Director of the Rhode Island Department of Children, Youth, & Families
- In office January 2017 – July 2019
- Governor: Gina Raimondo
- Preceded by: Jamia McDonald (acting)
- Succeeded by: Kevin Aucoin (acting)

Personal details
- Education: Case Western Reserve University

= Trista Piccola =

Trista Piccola served as the director of the Rhode Island Department of Children, Youth & Families (the DCYF) from January 2017 until July 2019. Her term was marked by the death and near-deaths of children, high staff turn-over rates, votes of no confidence, and high budget deficits.

==Personal life==
Piccola is married to Thomas Pristow, Health and Human Services Director for Coconino County, Arizona.

==Early career==
Piccola has worked in the child welfare profession for most of her career, and has held positions including Child Protective Services officer in various states and eventually becoming a deputy director for Cuyahoga County's Health and Human Services agency where she was responsible for the county child welfare system.

==Appointment as DCYF director==
Following a "robust national search and selection process", Piccola was chosen by Rhode Island Governor Gina Raimondo and State Health and Human Services Secretary Elizabeth H. Roberts to lead the DCYF. Following a process which required the advice and consent of Piccola's appointment to the directorship by the Rhode Island Senate, she succeeded Acting DCYF Director Jamia McDonald and became the permanent director, responsible for the DCYF's staffing, budget, and child welfare and protection mission.

==Vote of no confidence==
DCYF union members overwhelmingly that they had "no confidence" in Piccola following the death of 9-year-old Zha-Nae Rothgeb who was found unresponsive in a bathtub and later pronounced dead in hospital. Rothgeb's adoptive mother, Michele Rothgeb, housed 8 children, all under the care of DCYF. Later, Warwick police found Rothgeb's home filled with rubbish and human waste. She later faced a manslaughter charge.

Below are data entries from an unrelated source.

/-- **Level-local forms are small**: exponent `2K + L + 3` in a state satisfying `Bnd K t`.
[cite: FournierKoiran2000, §2.2] -/
theorem formBnd_localForm {K t : ℕ} {dat : Data Q.D} (h : Bnd K t dat) {τ : Task Q.D} (hτ : τ ∈ agenda Q) :
    FormBnd (2 * K + Q.L + 3) (localForm dat τ) := by
  have hM := h.capex
  have hpow1 : 2 ^ (2 * K + Q.L + 3) = 2 ^ Q.L * 2 ^ K * 2 ^ K * 8 := by
    rw [show 2 * K + Q.L + 3 = Q.L + K + K + 3 by ring, pow_add, pow_add, pow_add]; norm_num
  have ⟨hK1, hL1⟩ : 1 ≤ 2 ^ K ∧ 1 ≤ 2 ^ Q.L := ⟨Nat.one_le_two_pow, Nat.one_le_two_pow⟩
  cases τ with
  | bs i k =>
    have hk : 2 ^ k ≤ 2 ^ Q.L := Nat.pow_le_pow_right (by norm_num) (bs_round_le_of_mem_agenda hτ)
    have hacc : (if k = 0 then 0 else dat.cur.bsAcc) < 2 ^ K := by split_ifs <;> [exact Nat.two_pow_pos K; exact h.acc]
    refine ⟨fun i' => ?_, ?_⟩
    · show (if i' = i then (2 : ℤ) ^ k else 0).natAbs ≤ _
      split_ifs
      · rw [Int.natAbs_pow, hpow1]; simp only [Int.reduceAbs]; nlinarith [Nat.mul_le_mul hK1 hK1]
      · simp
    · show ((2 : ℤ) ^ k - 2 * ((if k = 0 then 0 else dat.cur.bsAcc : ℕ) : ℤ) - 1).natAbs ≤ _
      set acc := (if k = 0 then 0 else dat.cur.bsAcc) with hacc_def
      have e1 : ((2 : ℤ) ^ k) = ((2 ^ k : ℕ) : ℤ) := by push_cast; rfl
      rw [e1, hpow1]
      have : 2 ^ k + 2 * acc + 1 ≤ 2 ^ Q.L * 2 ^ K * 2 ^ K * 8 := by nlinarith [Nat.mul_le_mul hK1 hK1, Nat.mul_le_mul hL1 hK1]
      generalize 2 ^ Q.L * 2 ^ K * 2 ^ K * 8 = N at this ⊢
      generalize 2 ^ k = p at this ⊢
      omega
  | eqGe i =>
    refine ⟨fun i' => ?_, ?_⟩
    · show (if i' = i then (dat.cur.apex.2 : ℤ) else 0).natAbs ≤ _
      split_ifs
      · rw [Int.natAbs_natCast, hpow1]; nlinarith [hM.2, Nat.mul_le_mul hL1 hK1]
      · simp
    · show (-dat.cur.apex.1 i).natAbs ≤ _
      rw [Int.natAbs_neg, hpow1]; nlinarith [hM.1 i, Nat.mul_le_mul hL1 hK1]
  | eqLe i =>
    refine ⟨fun i' => ?_, ?_⟩
    · show (if i' = i then -(dat.cur.apex.2 : ℤ) else 0).natAbs ≤ _
      split_ifs
      · rw [Int.natAbs_neg, Int.natAbs_natCast, hpow1]; nlinarith [hM.2, Nat.mul_le_mul hL1 hK1]
      · simp
    · show (dat.cur.apex.1 i).natAbs ≤ _
      rw [hpow1]; nlinarith [hM.1 i, Nat.mul_le_mul hL1 hK1]
  | fa i =>
    simp only [localForm]
    cases hc : dat.cur.cand with
    | none => exact formBnd_zero _
    | some c =>
      simp only
      -- the facet comparison form
      set εc := signOf (dat.cur.ge c) (dat.cur.le c)
      set εi := signOf (dat.cur.ge i) (dat.cur.le i)
      set d : ℤ := (dat.cur.apex.2 : ℤ)
      have hεc : εc.natAbs ≤ 1 := natAbs_signOf_le _ _
      have hεi : εi.natAbs ≤ 1 := natAbs_signOf_le _ _
      have hdM : d.natAbs ≤ 2 ^ K := by simp only [d, Int.natAbs_natCast]; exact hM.2.le
      have hν : ∀ (ε : ℤ) (j : Fin Q.D), ε.natAbs ≤ 1 → (d - ε * dat.cur.apex.1 j).natAbs ≤ 2 * 2 ^ K := by
        intro ε j hε
        calc _ ≤ d.natAbs + (ε * dat.cur.apex.1 j).natAbs := Int.natAbs_sub_le _ _
          _ ≤ 2 ^ K + 1 * 2 ^ K := by rw [Int.natAbs_mul]; exact Nat.add_le_add hdM (Nat.mul_le_mul hε (hM.1 j).le)
          _ = 2 * 2 ^ K := by ring
      have hterm : ∀ (ε ε' : ℤ) (j : Fin Q.D) (z : ℤ), ε.natAbs ≤ 1 → ε'.natAbs ≤ 1 → z.natAbs ≤ 2 ^ K →
          ((d - ε * dat.cur.apex.1 j) * ε' * z).natAbs ≤ 2 * 2 ^ K * 2 ^ K := by
        intro ε ε' j z hε hε' hz
        rw [Int.natAbs_mul, Int.natAbs_mul]
        calc _ ≤ 2 * 2 ^ K * 1 * 2 ^ K := Nat.mul_le_mul (Nat.mul_le_mul (hν ε j hε) hε') hz
          _ = _ := by ring
      refine ⟨fun i' => ?_, ?_⟩
      · show ((if i' = c then (d - εi * dat.cur.apex.1 i) * εc * d else 0) +
            (if i' = i then -((d - εc * dat.cur.apex.1 c) * εi * d) else 0)).natAbs ≤ _
        have h1 : (if i' = c then (d - εi * dat.cur.apex.1 i) * εc * d else 0).natAbs ≤ 2 * 2 ^ K * 2 ^ K := by
          split_ifs
          · exact hterm _ _ _ _ hεi hεc hdM
          · simp
        have h2 : (if i' = i then -((d - εc * dat.cur.apex.1 c) * εi * d) else 0).natAbs ≤ 2 * 2 ^ K * 2 ^ K := by
          split_ifs
          · rw [Int.natAbs_neg]; exact hterm _ _ _ _ hεc hεi hdM
          · simp
        calc _ ≤ 2 * 2 ^ K * 2 ^ K + 2 * 2 ^ K * 2 ^ K := (Int.natAbs_add_le _ _).trans (Nat.add_le_add h1 h2)
          _ ≤ _ := by rw [hpow1]; nlinarith [Nat.mul_le_mul hK1 hK1]
      · show (-((d - εi * dat.cur.apex.1 i) * εc * dat.cur.apex.1 c) +
            (d - εc * dat.cur.apex.1 c) * εi * dat.cur.apex.1 i).natAbs ≤ _
        have h1 : (-((d - εi * dat.cur.apex.1 i) * εc * dat.cur.apex.1 c)).natAbs ≤ 2 * 2 ^ K * 2 ^ K := by
          rw [Int.natAbs_neg]; exact hterm _ _ _ _ hεi hεc (hM.1 c).le
        have h2 : ((d - εc * dat.cur.apex.1 c) * εi * dat.cur.apex.1 i).natAbs ≤ 2 * 2 ^ K * 2 ^ K :=
          hterm _ _ _ _ hεc hεi (hM.1 i).le
        calc _ ≤ 2 * 2 ^ K * 2 ^ K + 2 * 2 ^ K * 2 ^ K := (Int.natAbs_add_le _ _).trans (Nat.add_le_add h1 h2)
          _ ≤ _ := by rw [hpow1]; nlinarith [Nat.mul_le_mul hK1 hK1]
  | _ => exact formBnd_zero _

Piccola accepted that DCYF was responsible for the death of the child, explaining that poor staffing decisions and "inadequate policies" failed to prevent the girl's death. The Rhode Island Office of the Child Advocate later revealed that three DCYF workers were terminated as a result of the death.

==Resignation==
Rep. Patricia Serpa and Rep. Charlene Lima called for the resignation of Piccola, which finally occurred in July 2019.

Trista Piccola was in the post for merely 2.5 years and cited her reason for leaving being a job offer to her husband, and that they were relocating to the state of Arizona. Piccola was appointed to the directorship in January 2017.